Would you output the entries below only from the line containing "import Summits.Ventures.PercRepro.RankLevelSetBiIndepSumPerElem" through the line containing "dossier §36.9 c)", exactly as they stand and with both ends included?
[Opening Records provided section]
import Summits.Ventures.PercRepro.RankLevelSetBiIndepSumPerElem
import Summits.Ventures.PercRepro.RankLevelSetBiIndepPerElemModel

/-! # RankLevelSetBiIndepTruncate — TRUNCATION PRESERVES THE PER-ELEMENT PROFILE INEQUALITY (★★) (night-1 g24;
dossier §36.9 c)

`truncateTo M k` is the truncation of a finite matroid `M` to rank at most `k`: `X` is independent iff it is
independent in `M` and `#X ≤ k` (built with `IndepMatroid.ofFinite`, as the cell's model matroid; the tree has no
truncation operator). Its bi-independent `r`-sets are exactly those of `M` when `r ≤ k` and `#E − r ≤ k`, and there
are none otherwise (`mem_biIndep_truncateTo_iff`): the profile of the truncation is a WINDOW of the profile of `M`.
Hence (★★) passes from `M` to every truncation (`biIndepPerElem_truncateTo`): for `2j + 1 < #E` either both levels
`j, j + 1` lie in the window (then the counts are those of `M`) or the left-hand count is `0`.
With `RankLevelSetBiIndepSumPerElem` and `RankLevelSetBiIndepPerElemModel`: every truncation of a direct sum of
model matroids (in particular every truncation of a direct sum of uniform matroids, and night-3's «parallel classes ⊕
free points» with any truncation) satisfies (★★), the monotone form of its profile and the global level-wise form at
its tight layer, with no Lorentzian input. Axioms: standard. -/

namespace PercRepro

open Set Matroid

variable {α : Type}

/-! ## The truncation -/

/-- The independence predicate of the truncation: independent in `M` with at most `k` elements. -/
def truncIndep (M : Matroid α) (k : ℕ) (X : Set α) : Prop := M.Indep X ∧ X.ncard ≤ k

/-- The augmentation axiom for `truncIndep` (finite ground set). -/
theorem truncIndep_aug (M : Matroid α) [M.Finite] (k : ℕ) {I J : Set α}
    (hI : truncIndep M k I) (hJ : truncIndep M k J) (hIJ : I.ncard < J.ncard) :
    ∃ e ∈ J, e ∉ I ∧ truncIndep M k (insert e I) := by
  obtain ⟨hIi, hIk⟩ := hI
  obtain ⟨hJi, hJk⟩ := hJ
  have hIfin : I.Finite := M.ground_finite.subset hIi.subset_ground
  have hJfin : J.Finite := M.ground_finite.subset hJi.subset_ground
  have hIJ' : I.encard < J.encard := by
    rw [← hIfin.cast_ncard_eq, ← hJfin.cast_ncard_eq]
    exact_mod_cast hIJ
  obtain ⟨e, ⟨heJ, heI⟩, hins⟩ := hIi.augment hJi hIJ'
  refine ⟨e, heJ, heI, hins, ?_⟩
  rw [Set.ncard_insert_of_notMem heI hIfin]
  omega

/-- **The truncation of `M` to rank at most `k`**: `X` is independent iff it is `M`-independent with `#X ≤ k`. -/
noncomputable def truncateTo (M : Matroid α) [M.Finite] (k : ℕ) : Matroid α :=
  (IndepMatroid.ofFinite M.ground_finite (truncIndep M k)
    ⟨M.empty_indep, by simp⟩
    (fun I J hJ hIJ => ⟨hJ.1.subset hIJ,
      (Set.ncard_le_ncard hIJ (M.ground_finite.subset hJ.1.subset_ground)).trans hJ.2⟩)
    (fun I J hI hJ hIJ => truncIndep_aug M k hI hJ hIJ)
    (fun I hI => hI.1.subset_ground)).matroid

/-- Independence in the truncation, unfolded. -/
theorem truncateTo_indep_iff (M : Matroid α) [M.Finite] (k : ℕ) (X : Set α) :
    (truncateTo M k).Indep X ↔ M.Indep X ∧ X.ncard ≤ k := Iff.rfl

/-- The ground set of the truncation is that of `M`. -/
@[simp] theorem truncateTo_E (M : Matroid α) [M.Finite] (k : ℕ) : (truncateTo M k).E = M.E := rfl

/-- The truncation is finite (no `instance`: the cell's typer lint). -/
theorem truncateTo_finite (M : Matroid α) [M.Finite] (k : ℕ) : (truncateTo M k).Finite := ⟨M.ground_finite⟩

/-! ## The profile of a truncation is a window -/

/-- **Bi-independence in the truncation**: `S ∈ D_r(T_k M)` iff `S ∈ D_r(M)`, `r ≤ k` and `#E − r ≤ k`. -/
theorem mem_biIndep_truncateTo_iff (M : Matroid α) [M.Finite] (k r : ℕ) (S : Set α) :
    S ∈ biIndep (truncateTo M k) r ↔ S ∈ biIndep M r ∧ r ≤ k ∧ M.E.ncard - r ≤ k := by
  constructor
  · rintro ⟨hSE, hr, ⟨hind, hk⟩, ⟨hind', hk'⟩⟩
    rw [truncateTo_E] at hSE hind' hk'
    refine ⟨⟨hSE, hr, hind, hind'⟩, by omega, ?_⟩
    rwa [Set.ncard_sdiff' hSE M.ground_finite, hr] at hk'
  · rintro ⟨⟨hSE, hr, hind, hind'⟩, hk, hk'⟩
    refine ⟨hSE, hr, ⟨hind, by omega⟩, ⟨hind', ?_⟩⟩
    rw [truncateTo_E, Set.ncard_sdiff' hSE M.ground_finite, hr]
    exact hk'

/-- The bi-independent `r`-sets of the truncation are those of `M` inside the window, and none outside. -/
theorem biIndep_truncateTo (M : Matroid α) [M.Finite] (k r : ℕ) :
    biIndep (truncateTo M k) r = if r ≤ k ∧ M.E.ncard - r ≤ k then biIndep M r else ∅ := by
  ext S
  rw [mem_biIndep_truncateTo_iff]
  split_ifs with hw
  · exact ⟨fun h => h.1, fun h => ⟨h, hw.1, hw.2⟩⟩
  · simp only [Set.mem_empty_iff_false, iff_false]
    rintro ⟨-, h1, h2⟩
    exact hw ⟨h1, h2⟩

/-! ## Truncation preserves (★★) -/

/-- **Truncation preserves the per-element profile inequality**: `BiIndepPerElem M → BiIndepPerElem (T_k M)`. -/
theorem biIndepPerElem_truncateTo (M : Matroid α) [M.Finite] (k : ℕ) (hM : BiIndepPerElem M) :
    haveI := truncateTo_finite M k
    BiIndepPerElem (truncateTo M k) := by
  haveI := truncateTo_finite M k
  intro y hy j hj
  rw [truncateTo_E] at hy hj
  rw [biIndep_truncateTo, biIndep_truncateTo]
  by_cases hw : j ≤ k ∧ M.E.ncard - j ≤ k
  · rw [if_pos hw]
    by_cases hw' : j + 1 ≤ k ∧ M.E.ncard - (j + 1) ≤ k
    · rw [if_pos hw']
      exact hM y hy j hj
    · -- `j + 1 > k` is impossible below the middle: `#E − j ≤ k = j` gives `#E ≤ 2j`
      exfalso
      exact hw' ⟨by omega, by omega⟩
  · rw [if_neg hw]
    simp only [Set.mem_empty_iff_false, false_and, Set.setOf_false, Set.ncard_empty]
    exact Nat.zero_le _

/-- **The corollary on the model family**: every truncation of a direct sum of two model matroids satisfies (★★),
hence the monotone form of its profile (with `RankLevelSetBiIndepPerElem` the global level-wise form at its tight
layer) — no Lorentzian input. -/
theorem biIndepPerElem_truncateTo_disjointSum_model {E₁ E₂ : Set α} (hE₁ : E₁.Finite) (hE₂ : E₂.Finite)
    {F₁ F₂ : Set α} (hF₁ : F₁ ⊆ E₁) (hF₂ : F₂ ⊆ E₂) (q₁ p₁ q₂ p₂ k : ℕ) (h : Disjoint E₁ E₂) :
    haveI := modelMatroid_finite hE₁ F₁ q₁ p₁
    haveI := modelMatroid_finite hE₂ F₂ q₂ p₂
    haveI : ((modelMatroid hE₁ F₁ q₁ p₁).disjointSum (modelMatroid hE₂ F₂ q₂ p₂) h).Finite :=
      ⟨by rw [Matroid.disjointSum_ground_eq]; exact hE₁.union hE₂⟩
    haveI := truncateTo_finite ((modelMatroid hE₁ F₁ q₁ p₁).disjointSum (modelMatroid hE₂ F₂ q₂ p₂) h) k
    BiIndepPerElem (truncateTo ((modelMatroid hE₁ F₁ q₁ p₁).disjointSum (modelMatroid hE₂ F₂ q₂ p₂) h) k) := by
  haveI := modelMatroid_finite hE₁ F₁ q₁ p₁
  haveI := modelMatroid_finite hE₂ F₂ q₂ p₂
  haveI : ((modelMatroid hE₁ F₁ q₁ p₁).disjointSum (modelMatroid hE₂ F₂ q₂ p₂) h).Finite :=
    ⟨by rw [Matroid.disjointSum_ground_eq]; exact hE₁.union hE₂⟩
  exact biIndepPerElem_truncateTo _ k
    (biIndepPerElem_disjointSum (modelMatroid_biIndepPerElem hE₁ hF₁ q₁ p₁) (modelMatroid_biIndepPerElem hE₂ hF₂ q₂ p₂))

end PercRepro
[Closing Records provided section]
[Opening Records provided section]
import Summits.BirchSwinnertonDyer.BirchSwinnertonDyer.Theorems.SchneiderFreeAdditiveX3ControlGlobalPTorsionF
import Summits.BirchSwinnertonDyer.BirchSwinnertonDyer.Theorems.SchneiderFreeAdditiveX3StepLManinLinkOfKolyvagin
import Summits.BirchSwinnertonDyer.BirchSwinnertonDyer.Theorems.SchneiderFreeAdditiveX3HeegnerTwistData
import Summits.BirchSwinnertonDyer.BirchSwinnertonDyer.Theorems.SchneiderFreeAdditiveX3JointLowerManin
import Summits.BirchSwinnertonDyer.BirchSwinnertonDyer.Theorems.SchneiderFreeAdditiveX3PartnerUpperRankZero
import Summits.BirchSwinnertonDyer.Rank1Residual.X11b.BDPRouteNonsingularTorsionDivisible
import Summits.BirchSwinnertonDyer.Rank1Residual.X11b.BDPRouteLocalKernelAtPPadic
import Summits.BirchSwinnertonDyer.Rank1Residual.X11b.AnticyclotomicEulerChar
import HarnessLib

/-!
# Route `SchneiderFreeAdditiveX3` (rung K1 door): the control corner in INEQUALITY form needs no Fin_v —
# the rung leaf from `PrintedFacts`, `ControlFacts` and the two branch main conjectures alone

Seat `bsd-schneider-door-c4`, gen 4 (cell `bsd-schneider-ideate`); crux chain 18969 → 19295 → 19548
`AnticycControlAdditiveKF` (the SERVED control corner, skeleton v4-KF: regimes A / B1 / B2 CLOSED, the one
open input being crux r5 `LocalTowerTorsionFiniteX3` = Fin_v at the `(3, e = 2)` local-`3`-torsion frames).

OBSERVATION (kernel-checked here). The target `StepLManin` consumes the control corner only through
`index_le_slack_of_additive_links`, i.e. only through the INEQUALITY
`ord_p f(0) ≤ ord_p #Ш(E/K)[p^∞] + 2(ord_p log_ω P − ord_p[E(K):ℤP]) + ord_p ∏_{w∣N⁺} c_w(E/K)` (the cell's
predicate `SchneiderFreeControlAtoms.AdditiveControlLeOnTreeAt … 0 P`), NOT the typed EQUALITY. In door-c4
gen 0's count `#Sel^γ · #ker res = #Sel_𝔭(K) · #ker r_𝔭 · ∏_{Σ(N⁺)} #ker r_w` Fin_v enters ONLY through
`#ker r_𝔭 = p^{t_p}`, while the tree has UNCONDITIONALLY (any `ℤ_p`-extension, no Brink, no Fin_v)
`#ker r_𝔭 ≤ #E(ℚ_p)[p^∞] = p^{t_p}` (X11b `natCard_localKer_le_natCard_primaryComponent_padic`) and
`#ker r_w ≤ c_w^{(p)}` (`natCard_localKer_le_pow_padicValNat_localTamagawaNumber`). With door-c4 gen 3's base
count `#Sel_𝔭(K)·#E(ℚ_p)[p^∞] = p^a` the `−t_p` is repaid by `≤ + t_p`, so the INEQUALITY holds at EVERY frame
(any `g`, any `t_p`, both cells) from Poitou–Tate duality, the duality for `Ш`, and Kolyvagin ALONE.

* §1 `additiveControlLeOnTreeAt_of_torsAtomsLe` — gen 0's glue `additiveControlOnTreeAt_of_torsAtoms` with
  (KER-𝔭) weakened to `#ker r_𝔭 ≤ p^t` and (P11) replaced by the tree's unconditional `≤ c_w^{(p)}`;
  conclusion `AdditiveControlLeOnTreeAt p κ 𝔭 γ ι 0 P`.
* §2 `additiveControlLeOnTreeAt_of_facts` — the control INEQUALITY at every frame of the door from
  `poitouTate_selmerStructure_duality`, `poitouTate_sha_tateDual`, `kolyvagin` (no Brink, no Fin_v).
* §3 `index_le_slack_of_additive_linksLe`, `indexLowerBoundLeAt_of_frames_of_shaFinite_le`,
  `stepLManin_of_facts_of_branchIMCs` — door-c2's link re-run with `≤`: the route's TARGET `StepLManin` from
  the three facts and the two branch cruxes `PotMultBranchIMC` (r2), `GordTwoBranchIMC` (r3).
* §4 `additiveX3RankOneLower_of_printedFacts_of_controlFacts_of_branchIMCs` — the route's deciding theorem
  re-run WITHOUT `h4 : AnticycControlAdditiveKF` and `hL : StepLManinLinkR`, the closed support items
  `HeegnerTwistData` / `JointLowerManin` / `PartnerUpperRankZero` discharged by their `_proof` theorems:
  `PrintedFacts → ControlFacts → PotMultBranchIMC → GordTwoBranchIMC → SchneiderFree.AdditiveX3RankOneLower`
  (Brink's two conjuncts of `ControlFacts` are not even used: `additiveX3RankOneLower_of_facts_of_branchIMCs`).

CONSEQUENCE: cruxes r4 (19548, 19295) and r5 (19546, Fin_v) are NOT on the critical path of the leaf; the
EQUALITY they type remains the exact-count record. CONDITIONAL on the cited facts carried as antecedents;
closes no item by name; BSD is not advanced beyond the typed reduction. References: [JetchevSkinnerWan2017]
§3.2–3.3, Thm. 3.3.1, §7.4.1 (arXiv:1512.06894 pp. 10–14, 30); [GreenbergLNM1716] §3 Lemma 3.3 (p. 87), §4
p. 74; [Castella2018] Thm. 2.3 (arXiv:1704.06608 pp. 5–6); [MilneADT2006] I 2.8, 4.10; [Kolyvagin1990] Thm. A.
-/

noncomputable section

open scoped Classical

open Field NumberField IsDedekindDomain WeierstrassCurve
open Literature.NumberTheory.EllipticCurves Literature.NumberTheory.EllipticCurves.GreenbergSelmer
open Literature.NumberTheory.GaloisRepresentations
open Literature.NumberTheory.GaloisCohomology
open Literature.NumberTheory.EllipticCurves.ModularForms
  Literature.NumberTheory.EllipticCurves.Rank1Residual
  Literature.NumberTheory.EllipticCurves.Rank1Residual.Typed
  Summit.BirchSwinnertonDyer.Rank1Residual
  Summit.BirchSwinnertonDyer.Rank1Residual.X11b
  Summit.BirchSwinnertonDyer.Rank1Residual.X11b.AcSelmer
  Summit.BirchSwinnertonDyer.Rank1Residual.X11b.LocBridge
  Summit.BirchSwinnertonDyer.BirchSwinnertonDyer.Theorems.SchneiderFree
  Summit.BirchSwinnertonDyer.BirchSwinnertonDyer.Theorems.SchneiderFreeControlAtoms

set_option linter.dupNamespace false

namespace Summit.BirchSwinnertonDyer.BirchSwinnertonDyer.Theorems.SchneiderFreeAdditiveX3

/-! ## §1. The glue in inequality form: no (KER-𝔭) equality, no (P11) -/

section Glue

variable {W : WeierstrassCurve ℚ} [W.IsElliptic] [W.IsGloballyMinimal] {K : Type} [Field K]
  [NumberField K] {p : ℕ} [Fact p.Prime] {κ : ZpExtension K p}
[Closing Records provided section]
Final answer:
import Summits.Ventures.PercRepro.RankLevelSetBiIndepSumPerElem
import Summits.Ventures.PercRepro.RankLevelSetBiIndepPerElemModel

/-! # RankLevelSetBiIndepTruncate — TRUNCATION PRESERVES THE PER-ELEMENT PROFILE INEQUALITY (★★) (night-1 g24;
dossier §36.9 c)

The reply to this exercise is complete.